Mapping rule of Intel 82955X-MCH

Implementation of Row-Hammer MH. The Row-Hammer MH injects the fault as follows:

  1. 1.

    The physical address of each memory access is decomposed into the locations of the physical memory channel, the bank, and the line, following the mapping rule of Intel 82955X-MCH memory structure [5] described in Fig. 6. The MH counts the access for each memory line.

  2. 2.

    If the access counter exceeds the threshold \(\alpha \), the MH determines whether an error is injected with probability \(\lambda \).

  3. 3.

    If the error is to be injected, the MH retrieves the process memory information using the ADM and randomly changes a single bit in the adjacent line of the accessed region to 0. We choose parameters as \(\alpha = 1000\) and \(\lambda = 5 \times 10^{-10}\)

Fig. 7.
figure 7

Histogram of errors

Distribution of Computation Error.
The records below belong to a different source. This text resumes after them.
import Mathlib.RingTheory.Valuation.ValuationSubring
import Mathlib.LinearAlgebra.FiniteDimensional.Lemmas
import Mathlib.LinearAlgebra.Pi
import Mathlib.RingTheory.LocalRing.ResidueField.Basic
import HarnessLib

/-!
# Echelon bases: the integral points of a subspace over a valuation subring

Let `O ⊆ C` be a valuation subring of a field `C` (no Noetherian hypothesis: e.g. `ℤ̄_p ⊆ ℚ̄_p`)
with maximal ideal `𝔪` and residue field `k`, and let `W ⊆ Cʳ` be a `C`-subspace.  The module of
**integral points** `W ∩ Oʳ` is a FREE `O`-module with an "echelon" basis: there are integral
points `t₁, …, t_n` of `W` whose reductions modulo `𝔪` are linearly independent over `k` and
which generate all integral points over `O` (`exists_echelonFamily`).  THEOREMS ONLY.  Consequences
of the independence of the reductions (for any such family): independence over `O`
(`linearIndependent_of_linearIndependent_residue`) and over `C`
(`linearIndependent_field_of_linearIndependent_residue`), and saturation — a combination with all
coordinates in `𝔪` has all coefficients in `𝔪` (`mem_maximalIdeal_of_forall_sum_mem`).  This is
the linear algebra used to build finite free `ℤ̄_p`-lattices with good reduction inside spaces of
modular forms (Deligne–Serre-type lifting over `ℚ̄_p`).

Proof (Gaussian elimination with pivots of maximal valuation): if `W ≠ 0`, a non-zero `w ∈ W`
divided by a coordinate of largest valuation is an integral point `t₁` with a coordinate `j₀`
equal to `1`; every integral point `s` splits as `s(j₀) t₁ + s'` with `s'` an integral point of
`W' = W ∩ {x_{j₀} = 0}`, of smaller dimension; induct.  Over a principal ideal domain this is the
Smith normal form (`Literature.LinearAlgebra.exists_integral_basis_linearIndependent_quotient`);
over a general valuation ring the finite generation itself is the point. [folklore]
-/

noncomputable section

namespace Literature.LinearAlgebra

open Module IsLocalRing

variable {C : Type*} [Field C] (O : ValuationSubring C) {r : ℕ}

/-- Rescaling by a coordinate of maximal valuation: a non-zero vector `c ∈ Cⁿ` has an index `i₀`
with `c i₀ ≠ 0` and all `c i / c i₀ ∈ O`. [folklore] -/
theorem exists_div_mem {n : ℕ} {c : Fin n → C} (hc : c ≠ 0) :
    ∃ i₀, c i₀ ≠ 0 ∧ ∀ i, (c i₀)⁻¹ * c i ∈ O := by
  obtain ⟨i₁, hi₁⟩ : ∃ i, c i ≠ 0 := by
    by_contra h
    push Not at h
    exact hc (funext h)
  obtain ⟨i₀, -, hi₀⟩ :=
    Finset.exists_max_image Finset.univ (fun i ↦ O.valuation (c i)) ⟨i₁, Finset.mem_univ _⟩
  have hci₀ : c i₀ ≠ 0 := by
    intro h0
    have h1 := hi₀ i₁ (Finset.mem_univ _)
    rw [h0, Valuation.map_zero, le_zero_iff, Valuation.zero_iff] at h1
    exact hi₁ h1
  refine ⟨i₀, hci₀, fun i ↦ O.mem_of_valuation_le_one _ ?_⟩
  rw [Valuation.map_mul, map_inv₀]
  have hv0 : O.valuation (c i₀) ≠ 0 := fun h ↦ hci₀ ((Valuation.zero_iff _).mp h)
  calc (O.valuation (c i₀))⁻¹ * O.valuation (c i)
      ≤ (O.valuation (c i₀))⁻¹ * O.valuation (c i₀) := by
        gcongr; exact hi₀ i (Finset.mem_univ _)
    _ = 1 := inv_mul_cancel₀ hv0

/-- **A non-zero subspace has an integral point with a coordinate equal to `1`**: divide a
non-zero vector by a coordinate of maximal valuation. [folklore] -/
theorem exists_integral_apply_eq_one {W : Submodule C (Fin r → C)} (hW : W ≠ ⊥) :
    ∃ t : Fin r → O, (fun j ↦ (t j : C)) ∈ W ∧ ∃ j₀ : Fin r, t j₀ = 1 := by
  obtain ⟨w, hwW, hw0⟩ := Submodule.exists_mem_ne_zero_of_ne_bot hW
  obtain ⟨j₀, hwj₀, hmem⟩ := exists_div_mem O hw0
  refine ⟨fun j ↦ ⟨(w j₀)⁻¹ * w j, hmem j⟩, ?_, j₀, Subtype.ext (inv_mul_cancel₀ hwj₀)⟩
  have h : (fun j ↦ (((⟨(w j₀)⁻¹ * w j, hmem j⟩ : O)) : C)) = (w j₀)⁻¹ • w := by
    funext j; rfl
  rw [h]
  exact W.smul_mem _ hwW

/-- **Echelon families of integral points.**  For a valuation subring `O` of a field `C` and a
subspace `W ⊆ Cʳ` there are finitely many integral points `t₁, …, t_n ∈ W ∩ Oʳ` whose reductions
modulo the maximal ideal are linearly independent over the residue field and which generate the
`O`-module of all integral points of `W`. [folklore] -/
theorem exists_echelonFamily (W : Submodule C (Fin r → C)) :
    ∃ (n : ℕ) (t : Fin n → Fin r → O),
      (∀ i, (fun j ↦ (t i j : C)) ∈ W) ∧
      LinearIndependent (ResidueField O) (fun i j ↦ residue O (t i j)) ∧
      ∀ s : Fin r → O, (fun j ↦ (s j : C)) ∈ W → s ∈ Submodule.span O (Set.range t) := by
  -- strong induction on the dimension of `W`
  suffices h : ∀ (d : ℕ) (W : Submodule C (Fin r → C)), finrank C W = d →
      ∃ (n : ℕ) (t : Fin n → Fin r → O),
        (∀ i, (fun j ↦ (t i j : C)) ∈ W) ∧
        LinearIndependent (ResidueField O) (fun i j ↦ residue O (t i j)) ∧
        ∀ s : Fin r → O, (fun j ↦ (s j : C)) ∈ W → s ∈ Submodule.span O (Set.range t) from
    h _ W rfl
  intro d
  induction d using Nat.strong_induction_on with
  | _ d ih =>
  intro W hd
  by_cases hW : W = ⊥
  · -- `W = 0`: the only integral point is `0`
    subst hW
    refine ⟨0, Fin.elim0, fun i ↦ Fin.elim0 i, linearIndependent_empty_type, fun s hs ↦ ?_⟩
    rw [Submodule.mem_bot] at hs
    have : s = 0 := by
      funext j
      exact Subtype.ext (congrFun hs j)
    rw [this]
    exact Submodule.zero_mem _
  · -- the pivot `t₁` with `t₁ j₀ = 1`, and the smaller subspace `W' = W ∩ {x_{j₀} = 0}`
    obtain ⟨t₁, ht₁, j₀, hj₀⟩ := exists_integral_apply_eq_one O hW
    set W' : Submodule C (Fin r → C) := W ⊓ LinearMap.ker (LinearMap.proj j₀) with hW'
    have hmemW' : ∀ s : Fin r → O, (fun j ↦ (s j : C)) ∈ W' ↔
        (fun j ↦ (s j : C)) ∈ W ∧ s j₀ = 0 := fun s ↦ by
      rw [hW', Submodule.mem_inf, LinearMap.mem_ker, LinearMap.proj_apply]
      exact ⟨fun h ↦ ⟨h.1, by exact_mod_cast h.2⟩, fun h ↦ ⟨h.1, by exact_mod_cast h.2⟩⟩
    have hlt : W' < W := by
      refine lt_of_le_of_ne inf_le_left fun h ↦ ?_
      have h1 : (fun j ↦ (t₁ j : C)) ∈ W' := h.symm ▸ ht₁
      have h2 := ((hmemW' t₁).mp h1).2
      rw [hj₀] at h2
      exact one_ne_zero h2
    haveI : FiniteDimensional C W := FiniteDimensional.finiteDimensional_submodule W
    have hd' : finrank C W' < d := hd ▸ Submodule.finrank_lt_finrank_of_lt hlt
    obtain ⟨n', t', ht'mem, ht'li, ht'span⟩ := ih _ hd' W' rfl
    have ht'j₀ : ∀ i, t' i j₀ = 0 := fun i ↦ ((hmemW' (t' i)).mp (ht'mem i)).2
    -- the family `t = (t₁, t')`
    let t : Fin (n' + 1) → Fin r → O := Fin.cons t₁ t'
    have ht0 : t 0 = t₁ := rfl
    have hts : ∀ i : Fin n', t i.succ = t' i := fun i ↦ by simp [t]
    refine ⟨n' + 1, t, ?_, ?_, ?_⟩
    · refine Fin.cases (by rw [ht0]; exact ht₁) (fun i ↦ ?_)
      rw [hts]
      exact (inf_le_left : W' ≤ W) (ht'mem i)
    · -- independence of the reductions: look at the coordinate `j₀` first
      rw [Fintype.linearIndependent_iff]
      intro g hg
      have hg0 : g 0 = 0 := by
        have h := congrFun hg j₀
        rw [Finset.sum_apply, Fin.sum_univ_succ, Pi.zero_apply] at h
        simp only [Pi.smul_apply, ht0, hts, hj₀, map_one, ht'j₀, map_zero, smul_eq_mul, mul_one,
          mul_zero, Finset.sum_const_zero, add_zero] at h
        exact h
      have hrest : ∑ i : Fin n', g i.succ • (fun j ↦ residue O (t' i j)) = 0 := by
        rw [Fin.sum_univ_succ, hg0, zero_smul, zero_add] at hg
        simpa only [hts] using hg
      have hg' := (Fintype.linearIndependent_iff.mp ht'li) (fun i ↦ g i.succ) hrest
      intro i
      exact Fin.cases hg0 (fun i ↦ hg' i) i
    · -- generation: `s - s(j₀) t₁` is an integral point of `W'`
      intro s hs
      have hs' : (fun j ↦ ((s - s j₀ • t₁) j : C)) ∈ W' := by
        rw [hmemW']
        refine ⟨?_, ?_⟩
        · have h : (fun j ↦ ((s - s j₀ • t₁) j : C)) =
              (fun j ↦ (s j : C)) - (s j₀ : C) • (fun j ↦ (t₁ j : C)) := by
            funext j
            simp [Algebra.smul_def]
          rw [h]
          exact W.sub_mem hs (W.smul_mem _ ht₁)
        · simp [hj₀]
      have h1 := ht'span _ hs'
      have h2 : Submodule.span O (Set.range t') ≤ Submodule.span O (Set.range t) := by
        refine Submodule.span_mono ?_
        rintro _ ⟨i, rfl⟩
        exact ⟨i.succ, hts i⟩
      have h3 : s = s j₀ • t 0 + (s - s j₀ • t₁) := by rw [ht0]; abel
      rw [h3]
      exact Submodule.add_mem _ (Submodule.smul_mem _ _ (Submodule.subset_span ⟨0, rfl⟩)) (h2 h1)

/-- **Independence over `O` from independence of the reductions** (rescale a putative relation by
a coefficient of maximal valuation and reduce). [folklore] -/
theorem linearIndependent_of_linearIndependent_residue {n : ℕ} {t : Fin n → Fin r → O}
    (hli : LinearIndependent (ResidueField O) (fun i j ↦ residue O (t i j))) :
    LinearIndependent O t := by
  rw [Fintype.linearIndependent_iff]
  intro c hc
  by_contra hne
  push Not at hne
  have hc0 : (fun i ↦ (c i : C)) ≠ 0 := by
    obtain ⟨i₁, hi₁⟩ := hne
    intro h
    exact hi₁ (Subtype.ext (congrFun h i₁))
  obtain ⟨i₀, hci₀, hmem⟩ := exists_div_mem O hc0
  let c' : Fin n → O := fun i ↦ ⟨((c i₀ : C))⁻¹ * c i, hmem i⟩
  have hc'i₀ : c' i₀ = 1 := Subtype.ext (inv_mul_cancel₀ hci₀)
  -- `∑ c' i • t i = 0`: multiply the relation by `(c i₀)⁻¹` inside `C`
  have hrel : ∑ i, c' i • t i = 0 := by
    funext j
    apply Subtype.ext
    have h := congrArg (fun v : Fin r → O ↦ ((c i₀ : C))⁻¹ * (v j : C)) hc
    simp only [Finset.sum_apply, Pi.smul_apply, smul_eq_mul, Pi.zero_apply] at h ⊢
    push_cast at h ⊢
    rw [mul_zero, Finset.mul_sum] at h
    rw [← h]
    refine Finset.sum_congr rfl fun i _ ↦ ?_
    simp only [c']
    ring
  -- reduce modulo the maximal ideal
  have hred : ∑ i, residue O (c' i) • (fun j ↦ residue O (t i j)) = 0 := by
    have h := congrArg (fun v : Fin r → O ↦ fun j ↦ residue O (v j)) hrel
    simp only [Finset.sum_apply, Pi.smul_apply, smul_eq_mul, map_sum, map_mul, Pi.zero_apply,
      map_zero] at h
    funext j
    simpa [Finset.sum_apply] using congrFun h j
  have h0 := (Fintype.linearIndependent_iff.mp hli) _ hred i₀
  rw [hc'i₀, map_one] at h0
  exact one_ne_zero h0

/-- **Independence over the field `C` from independence of the reductions.** [folklore] -/
theorem linearIndependent_field_of_linearIndependent_residue {n : ℕ} {t : Fin n → Fin r → O}
    (hli : LinearIndependent (ResidueField O) (fun i j ↦ residue O (t i j))) :
    LinearIndependent C (fun i j ↦ (t i j : C)) := by
  rw [Fintype.linearIndependent_iff]
  intro c hc
  by_contra hne
  push Not at hne
  have hc0 : c ≠ 0 := by
    obtain ⟨i₁, hi₁⟩ := hne
    exact fun h ↦ hi₁ (congrFun h i₁)
  obtain ⟨i₀, hci₀, hmem⟩ := exists_div_mem O hc0
  let c' : Fin n → O := fun i ↦ ⟨(c i₀)⁻¹ * c i, hmem i⟩
  have hc'i₀ : c' i₀ = 1 := Subtype.ext (inv_mul_cancel₀ hci₀)
  have hrel : ∑ i, c' i • t i = 0 := by
    funext j
    apply Subtype.ext
    have h := congrArg (fun v : Fin r → C ↦ (c i₀)⁻¹ * v j) hc
    simp only [Finset.sum_apply, Pi.smul_apply, smul_eq_mul, Pi.zero_apply] at h ⊢
    push_cast
    rw [mul_zero, Finset.mul_sum] at h
    rw [← h]
    refine Finset.sum_congr rfl fun i _ ↦ ?_
    simp only [c']
    ring
  have h0 := (Fintype.linearIndependent_iff.mp
    (linearIndependent_of_linearIndependent_residue O hli)) c' hrel i₀
  rw [hc'i₀] at h0
  exact one_ne_zero h0

/-- **Saturation**: if the reductions of `t₁, …, t_n` are linearly independent, a combination
`∑ cᵢ tᵢ` all of whose coordinates lie in the maximal ideal has all `cᵢ` in the maximal ideal. [folklore] -/
theorem mem_maximalIdeal_of_forall_sum_mem {n : ℕ} {t : Fin n → Fin r → O}
    (hli : LinearIndependent (ResidueField O) (fun i j ↦ residue O (t i j)))
    {c : Fin n → O} (hc : ∀ j, (∑ i, c i • t i) j ∈ maximalIdeal O) (i : Fin n) :
    c i ∈ maximalIdeal O := by
  have hred : ∑ i, residue O (c i) • (fun j ↦ residue O (t i j)) = 0 := by
    funext j
    have h := (residue_eq_zero_iff _).mpr (hc j)
    simp only [Finset.sum_apply, Pi.smul_apply, smul_eq_mul, map_sum, map_mul] at h
    simpa [Finset.sum_apply] using h
  have h := (Fintype.linearIndependent_iff.mp hli) _ hred i
  exact (residue_eq_zero_iff _).mp h

end Literature.LinearAlgebra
A histogram of the computation errors in the results is shown in Fig. 7. The last category labeled as “Abort” represent the number of detectable failed executions. These include when the VM hangs, abnormal termination of the application, and the result containing NaN. Other than such failed execution, all the results fall into one of two categories. We judged that the results with more than 5% error is caused by SDC. In most SDC results, the error is around 166%. It is unknown why they converge to that value as the inverse power method does not have a local solution. On the other hand, 60% of execution return the correct result even after the injection of memory hammer error. This means the CG algorithm has a certain resiliency to SDC.
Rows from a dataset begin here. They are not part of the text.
import Summits.NavierStokesRegularity.FluidComputer.GateBudgetToothClock
import Literature.Analysis.ODE.OneSidedComparison
import HarnessLib

/-!
# What no tuning can beat, part 34: THE SPENT GATE — a member whose carrier is exhausted cannot
# re-arm its clock; trigger, clock and carrier stay frozen for a time `≍ β/(ηε)`, not `2β/ε`

Cell `pub-fluidc`, blueprint seat bp1 (gen 32, second item); same namespace and conventions as
parts 1–33 (`GateBudget*.lean`); imports part 27 (`GateBudgetToothClock`, in tree, which carries
parts 1–26: `hasDerivAt_b`, `hasDerivAt_c`, `out_energy`, `c_nonneg`, the energy identity, the
knob dictionary `RotorKnob.rotorCircuit K M ε ρ = fiveGateCircuit ε (ρ²e^{-M}) (ε⁻¹M) (ρ⁻²) K`)
and the folklore maximal-time kit `Literature.Analysis.ODE.OneSidedComparison`
(`maximalTimeP`: the continuity / bootstrap argument). Modes `0 = a` carrier, `1 = b` clock,
`2 = c` trigger, `3 = d` transfer, `4 = ã` output.
HONEST FRAMING (verbatim): low prior, high value-of-information experiment on Tao's machine
paradigm; NOT a claim that NS blows up.

THE POINT. Part 31's clock-debt law lets the clock recover at the full pump rate `εa² ≤ ε`
(`clock_recovery`), so its certificate ends at `T + 2β/ε` (`1.38` time units at `β = 0.69ε`,
part 33) — and for a DUD (`a(T)² ≈ 1`) that is the truth: the clock does climb back at rate `ε`
and the residue re-ignites near `T + 2|b(T)|/ε ≈ T + 2√2`. A TOOTH is different: the pulse has
moved the carrier's energy into the output pair, `d(T)² + ã(T)² ≥ 1 - η` with `η ≈ 0.007`
(part 28's pin `|d(T)| ≥ 0.99655`), and the output pair only LOSES energy through the trigger,
`(d² + ã²)' = 2Rcad ≥ -Rc`. So while the clock is non-positive: the trigger is fed by the seed
alone, `c' = σa² + μbc ≤ σ` (§98, `spent_trigger_apriori`: `c(t) ≤ c₀ + σ(t - T)`); the output
pair keeps `d² + ã² ≥ 1 - η - R(c₀(t - T) + σ(t - T)²/2)` (`spent_output_apriori`); hence the
carrier stays empty, `a² = 1 - b² - c² - d² - ã² ≤ η + R(…)`, and THE CLOCK'S PUMP IS OFF:
`b' = εa² - μc² ≤ ε(η + R(…))`, `b(t) ≤ b(T) + ε(η(t - T) + R(c₀(t - T)²/2 + σ(t - T)³/6))`
(`spent_clock_apriori`). §99 (`spent_gate_law`) closes the loop by the continuity argument
(`maximalTimeP` of the closed condition `b ≤ 0`; at the maximal time the a-priori bound gives
`b < 0` strictly, so the maximal time is the end of the window): if `b(T) ≤ -β` and the BUDGET
`ε(ηH + R(c₀H²/2 + σH³/6)) < β` holds, then ON ALL OF `[T, T + H]` the clock stays below
`-β + ε(η(t - T) + …) < 0`, the trigger below `c₀ + σ(t - T)` (NO SECOND PULSE), the output pair
above `1 - η - R(…)`, the carrier below `η + R(…)`. The horizon is `H ≍ β/(ηε)`: at `β = 0.69ε`,
`η = 0.0069` that is `100` time units against the dud's `1.38` (part 35 types the tooth). §100
(`knob_spent_gate`): the same in knob units (`σ = ρ²e^{-M}`, `μ = M/ε`, `R = ρ⁻²`, residue
`u(T) = c(T)/ρ² ≤ λ₀`): budget `ε(ηH + λ₀H²/2 + e^{-M}H³/6) < β`. READING for Tao's machine: a
gate that has switched is SPENT — its clock cannot be re-armed because the pump `εa²` draws on
the carrier, which the switching emptied; a gate that has misfired (a dud) keeps its carrier and
re-arms. The family (5.5) is a ONE-SHOT switch exactly in the regime where it switches.

HONEST LIMITS. (i) The horizon is set by `η`, the energy NOT in the output pair at `T`; here
`η` comes from part 28's pin, whose slack (`0.07|cos wπ| + 10⁻³` and the factor `0.99755`) is an
artefact of parts 24b/25b's brackets, not of the dynamics — for an exact tooth the true `η` is
`b(T)² + c(T)² ≈ 2ε²` and the true horizon is `≍ 1/ε²` periods; nothing here is sharp in `η`.
(ii) One-sided: upper bounds on `b`, `c`, `a²`, a lower bound on `d² + ã²`; no statement that
the dud DOES re-fire (that needs lower bounds on the recovery — not typed). (iii) The seed term
`σ(t - T)` is kept linear (no decay of `c` is used); harmless for `H ≪ e^{M}`. (iv) General laws
only: no member, no numbers (part 35 feeds part 32's tooth state in). (v) Nothing about
Navier–Stokes.
[cite: Tao2016AveragedNS, §5.5 Theorem 5.3, (5.5), (5.6), (b-eq), (c-eq), (energy-con)]
-/

noncomputable section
Relationship Between Fault and Process Memory Region. To investigate the cause of SDC, we select 825 runs at random and mapped the modified data region and execution results, as shown in Fig. 8. The results show that SDC occurs only when the BSS section of CG’s binary is modified. The BSS region stores global and static variables with an initial value. Most of the data in BSS region of the CG application kernel are input matrices and intermediate data, modification to which does not lead the application to abnormal termination. In the execution of CG, most of the data are stored in the BSS region, not in the stack. If we analyze the access pattern of each variable to determine its importance, we can specify which variables should be protected to avoid SDCs, without knowledge of CG’s algorithm.

Fig. 8.
figure 8

Effect of error for each memory region in process

6 Conclusion

Brand-new hardware architectures, which has different usage and characteristics from current architectures, are emerging in the post-Moore era. We need fault injectors that can emulate errors in such new architectures in order to develop resiliency methods with the appropriate scope.
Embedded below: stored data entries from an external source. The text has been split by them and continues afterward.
/-- `lvl k u = 𝟙[|oset u| = k]`. [folklore] -/
private theorem lvl_eq' (k : ℕ) (u : PhasePt n) : lvl k u = if (oset u).card = k then 1 else 0 := by
  unfold lvl; simp_rw [cls_eq']
  rw [Finset.sum_ite_eq]; simp only [Finset.mem_powersetCard, Finset.subset_univ, true_and]

/-- `0 ≤ lvl k u + μ·lvl l u ≤ 1` for distinct levels and `0 ≤ μ ≤ 1`. [folklore] -/
private theorem lvl_add_mul_le' {k l : ℕ} (hkl : k ≠ l) {μ : ℝ} (hμ0 : 0 ≤ μ) (hμ1 : μ ≤ 1) (u : PhasePt n) :
    0 ≤ lvl k u + μ * lvl l u ∧ lvl k u + μ * lvl l u ≤ 1 := by
  rw [lvl_eq', lvl_eq']
  split_ifs <;> first | (exfalso; omega) | constructor <;> nlinarith

/-- `|oset u| ≤ n`. [folklore] -/
private theorem card_oset_le (u : PhasePt n) : (oset u).card ≤ n :=
  (Finset.card_le_univ _).trans (Fintype.card_fin n).le

/-- `min(a − t, 0)` as an indicator. [folklore] -/
private theorem min_sub_ite (a t : ℝ) : min (a - t) 0 = if a < t then a - t else 0 := by
  split_ifs with h
  · exact min_eq_left (by linarith)
  · exact min_eq_right (by linarith)

/-! ### §1 Strong duality for the column knapsack: the threshold column at a breakpoint -/

/-- **Columns strictly below the threshold** `t`. [cite: KorteVygen2018, Prop. 17.1] -/
def below (w : PhasePt n → ℝ) (t : ℝ) : Finset (PhasePt n) := Finset.univ.filter fun u => w u < t

/-- **Columns at the threshold** `t` (the tie class). [cite: KorteVygen2018, Prop. 17.1] -/
def atW (w : PhasePt n → ℝ) (t : ℝ) : Finset (PhasePt n) := Finset.univ.filter fun u => w u = t

/-- **The threshold column** `𝟙[w u < t] + θ·𝟙[w u = t]`: every column cheaper than `t` in full, the tie class at
fraction `θ` — Dantzig's optimum of the fractional knapsack. [cite: Dantzig1957, §«knapsack problem»;
KorteVygen2018, Prop. 17.1] -/
def thrCol (w : PhasePt n → ℝ) (t θ : ℝ) (u : PhasePt n) : ℝ :=
  (if w u < t then 1 else 0) + θ * (if w u = t then 1 else 0)

/-- **The dual functional at a threshold**: `D(t) = Kt + Σ_{w<t} w − t·#{w < t}`. [cite: BoydVandenberghe2004, §5.2] -/
theorem dualD_eq_below (w : PhasePt n → ℝ) (t : ℝ) :
    dualD n w t = 9 ^ n / 9 * t + (∑ u ∈ below w t, w u - t * (below w t).card) := by
  unfold dualD below
  simp_rw [min_sub_ite]
  rw [← Finset.sum_filter, Finset.sum_sub_distrib, Finset.sum_const, nsmul_eq_mul]
  ring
We developed MH-QEMU, a fault injector that can generate errors by emulating memory access patterns and the physical structures of memory modules, to accommodate new memory architectures. With MH-QEMU, we can verify resiliency against SDCs brought by architecture-specific properties as well as incidental SDCs.

Currently, the overhead of MH-QEMU is significantly large. It can be reduced by narrowing the memory region that is monitored by the memory handlers. MH-QEMU can also be accelerated by employing hardware-level VM acceleration in KVM when supported by other code insertion methods like Intel Pin [11, 17] and dyinst [2].

We are focusing on the the flexibility of fault injection and obtaining the memory location of injected errors at the process level; MH-QEMU does not trace application behavior after fault injection. In future work, we are planning to evaluate application level resiliency for new memory architectures, such as flash memories, 3D stacked memories [6, 13], and hierarchical combination with them and DIMMs [7], after enhancement of MH-QEMU for such tracing functionality. If CPU state can be controlled with tools like F-SEFI [8], MH-QEMU approach can be generalized to other types of devices, including network devices and emerging hardware architectures.